- Born: Richard Andrew Farley 9 December 1952 Townsville, Queensland, Australia
- Died: 13 May 2006 (aged 53) Sydney, Australia
- Occupations: Politician, Civil rights activist
- Political party: Australian Democrats
- Movement: Aboriginal reconciliation, Indigenous rights

= Rick Farley =

Australian activist

Richard Andrew Farley (9 December 1952 – 13 May 2006) was an Australian journalist, politician and Indigenous Australian rights activist. He was a prominent member of the Council for Aboriginal Reconciliation.

==Career==
Farley worked as a journalist for the Rockhampton Morning Bulletin before he became an adviser to the federal Minister for Health in the Whitlam government. He became the executive director of the Cattlemen's Union of Australia and was the chief executive of the National Farmers' Federation for eight years. In 1989, while head of the National Farmers' Federation, Farley and Phillip Toyne of the Australian Conservation Foundation obtained financial contribution from the Australian government towards Landcare. Subsequently, Farley committed his life and his career to the needs of farmers, conservationists and Indigenous reconciliation.

In 1998, Farley was unsuccessful as an Australian Democrats party candidate for the Australian Senate to represent the Australian Capital Territory.

Farley was described as having had "an extraordinary ability to persuade, negotiate and build bridges to gain bipartisan support for the matters he was passionate about".

==Personal life==
Farley was born in Townsville, Queensland, on 9 December 1952. In 1983, he married Cathy Reade. They had a son, Jeremy and a daughter Cailin. They separated in 1996. Farley went on to date Australian Labor Party MP Linda Burney, then member of the New South Wales Legislative Assembly.

==Death==
On 13 May 2006, at the age of 53, Farley died after his wheelchair overturned outside Balmain Hospital in Sydney. He had been leaving after undergoing rehabilitation treatment for a brain aneurysm which he had suffered five months earlier.
His funeral was held at St Brigid's Church, in Marrickville. The service was attended not only by numerous prominent politicians and celebrities, but also by Indigenous Australians and rural cattlemen and farmers whom he had represented during his career. He was survived by his partner Linda Burney and two children, and by his first wife Cathy Reade and their children Jeremy and Cailin.

==Legacy==
Farley contributed notably towards the creation of Landcare, an environmental organisation with thousands of volunteers across Australia.

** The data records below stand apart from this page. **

/-
Copyright (c) 2026 the pub-hodgecm-mathlib formalisation cell (harness21).  Prover seat hodgecm-mathlib-K2E3-p23 (g7), Track B «K2-LIT» ∕ hLiu418, organ F4 (G-gen),
road (E), brick (E-g) «POLYNOMIAL PARTNER» — THE LINEAR-ALGEBRA ∕ TOPOLOGY CORE, HYPOTHESIS-FIRST (K2E5-r02 (g6) (F-i) steps (1)–(4), 2026-09-04T23:16:26Z).
THEOREMS ONLY.
-/
import Mathlib.Topology.Algebra.Module.FiniteDimension
import Mathlib.Analysis.Complex.Basic
import HarnessLib

/-!
# Crux `HLiu418`, organ F4 (G-gen), road (E), brick (E-g) core: A LIMIT OF VECTORS WHOSE IMAGES STAY IN ONE FINITE-DIMENSIONAL SUBSPACE HAS A PARTNER —
# `T a = T w` for some `w` in the approximating family's submodule (finite-dimensional subspaces are closed)

Cell `hodgecm-mathlib`, crux item hLiu418 = `stmt-HodgeConjecture-24832` (helper lane `--kind proof --supports stmt-HodgeConjecture-24832 --as helper`, count-neutral;
closes no socket); squad K2 ∕ K2Liu; LEAD F0P6-plan (g14); F4 lead K2Liu-p27 (g2); box K2E5-r02 (g6); prover K2E3-p23 (g7).  THEOREMS ONLY (no `def`, no `instance`,
no notation, no named-fact hypothesis, no `sorry`); pure Mathlib.

WHY (r02 (F-i), the «polynomial partner» (E-g) `exists_fockFinite_partner`).  For a finite-dimensional `K̃_∞`-stable `V ⊂ 𝓢_∞` and `a ∈ V`, the degree truncations
`Π_{≤D} a` are Fock-finite, converge to `a` in `𝓢` (★ `hasSum_degProjS`), stay inside the finite set `F` of `K̃`-types of `V` (★ `degProjS_hermiteBlockCLM_comm`), and
`SW_∞` is continuous; the ONE finiteness input is «`SW_∞(𝓢_{∞,F})` is finite-dimensional» (Iwasawa + matrix coefficients).  THIS FILE is the abstract conclusion, so
that the (E-g) owner only instantiates: for a continuous linear `T : E →L[𝕜] G` into a Hausdorff topological vector space, a submodule `P ≤ E` («Fock-finite»), a
submodule `SF ≤ E` («types in `F`») WITH `T(SF)` FINITE-DIMENSIONAL (the letter, by value), and a net `v i → a` with `v i ∈ P ⊓ SF` eventually:
* `map_mem_of_tendsto_of_finiteDimensional` — `T a ∈ W` for every finite-dimensional `W` containing the `T (v i)` eventually (★ Mathlib `Submodule.closed_of_finiteDimensional`
  + `IsClosed.mem_of_tendsto`);
* **`exists_partner_of_tendsto`** — `∃ w ∈ P, w ∈ SF ∧ T w = T a` (apply the first to `W := (P ⊓ SF).map T ≤ SF.map T`).
* `exists_partner_of_tendsto_seq` — the `ℕ`-indexed sequence form (degree truncations `D ↦ Π_{≤D} a`).
References: [Folland1989] §1.7 (Hermite expansions in `𝓢`); [Howe1989] §3; [Rudin1991] Thm. 1.21 (finite-dimensional subspaces are closed).
HONEST LABEL.  Count-neutral helper, pure topology ∕ linear algebra; the analytic letters (convergence of truncations, type-stability, continuity of `SW_∞`, and the
finite-dimensionality of `SW_∞(𝓢_{∞,F})`) stay BY VALUE with the (E-g) owner.  `HC_CM` is proved only modulo the 7 printed citations (2 remaining named inputs: hLiu418 =
`stmt-HodgeConjecture-24832`, h413 = `stmt-HodgeConjecture-24833`) until rung 0 closes.
-/

set_option autoImplicit false
set_option linter.dupNamespace false -- the mandated namespace repeats `HodgeConjecture.HodgeConjecture`

open Filter Topology

namespace Summit.HodgeConjecture.HodgeConjecture.Cruxes.HLiu418.K2LiuFockFinitePartnerOfClosedRange

variable {𝕜 : Type*} [NontriviallyNormedField 𝕜] [CompleteSpace 𝕜]
  {E : Type*} [AddCommGroup E] [Module 𝕜 E] [TopologicalSpace E]
  {G : Type*} [AddCommGroup G] [Module 𝕜 G] [TopologicalSpace G] [IsTopologicalAddGroup G] [ContinuousSMul 𝕜 G] [T2Space G]

/-- **The image of a limit lies in every finite-dimensional subspace that eventually contains the images** (finite-dimensional subspaces of a Hausdorff topological
vector space over a complete field are closed). [cite: Rudin1991, Thm. 1.21] -/
theorem map_mem_of_tendsto_of_finiteDimensional (T : E →L[𝕜] G) (W : Submodule 𝕜 G) [FiniteDimensional 𝕜 W]
    {ι : Type*} {l : Filter ι} [l.NeBot] {v : ι → E} {a : E} (hv : Tendsto v l (𝓝 a)) (hvW : ∀ᶠ i in l, T (v i) ∈ W) :
    T a ∈ W :=
  W.closed_of_finiteDimensional.mem_of_tendsto ((T.continuous.tendsto a).comp hv) hvW

/-- **THE PARTNER** (core of (E-g) «polynomial partner»): if `v i → a` with `v i ∈ P` and `v i ∈ SF` eventually, and `T(SF)` is finite-dimensional (BY VALUE), then some
`w ∈ P ⊓ SF` has `T w = T a` — apply the previous lemma to `W := (P ⊓ SF).map T`, finite-dimensional as a subspace of `SF.map T`.
[cite: Rudin1991, Thm. 1.21] [cite: Folland1989, §1.7] [cite: Howe1989, §3] -/
theorem exists_partner_of_tendsto (T : E →L[𝕜] G) (P SF : Submodule 𝕜 E) (hfin : FiniteDimensional 𝕜 ↥(SF.map (T : E →ₗ[𝕜] G)))
    {ι : Type*} {l : Filter ι} [l.NeBot] {v : ι → E} {a : E} (hv : Tendsto v l (𝓝 a))
    (hvP : ∀ᶠ i in l, v i ∈ P) (hvS : ∀ᶠ i in l, v i ∈ SF) :
    ∃ w ∈ P, w ∈ SF ∧ T w = T a := by
  haveI : FiniteDimensional 𝕜 ↥((P ⊓ SF).map (T : E →ₗ[𝕜] G)) :=
    Submodule.finiteDimensional_of_le (Submodule.map_mono inf_le_right)
  have hmem : T a ∈ (P ⊓ SF).map (T : E →ₗ[𝕜] G) :=
    map_mem_of_tendsto_of_finiteDimensional T _ hv
      ((hvP.and hvS).mono fun i hi => ⟨v i, ⟨hi.1, hi.2⟩, rfl⟩)
  obtain ⟨w, ⟨hwP, hwS⟩, hw⟩ := hmem
  exact ⟨w, hwP, hwS, hw⟩

/-- **Sequence form** (the degree truncations `D ↦ Π_{≤D} a`): `v : ℕ → E`, `v D → a`, every `v D ∈ P ⊓ SF`, `T(SF)` finite-dimensional ⇒ a partner `w ∈ P ⊓ SF` with
`T w = T a`. [cite: Folland1989, §1.7] [cite: Rudin1991, Thm. 1.21] -/
theorem exists_partner_of_tendsto_seq (T : E →L[𝕜] G) (P SF : Submodule 𝕜 E) (hfin : FiniteDimensional 𝕜 ↥(SF.map (T : E →ₗ[𝕜] G)))
    {v : ℕ → E} {a : E} (hv : Tendsto v atTop (𝓝 a)) (hvP : ∀ D, v D ∈ P) (hvS : ∀ D, v D ∈ SF) :
    ∃ w ∈ P, w ∈ SF ∧ T w = T a :=
  exists_partner_of_tendsto T P SF hfin hv (Eventually.of_forall hvP) (Eventually.of_forall hvS)

end Summit.HodgeConjecture.HodgeConjecture.Cruxes.HLiu418.K2LiuFockFinitePartnerOfClosedRange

In December 2006, Linda Burney nominated Bush Heritage Australia to establish the Rick Farley Memorial Scholarship to encourage young Indigenous Australians to pursue environmental conservation and cultural management and to honour Farley's career and achievements.

A biography, A Way Through: The Life of Rick Farley, by Nicholas Brown and Susan Boden, was published by NewSouth in 2012.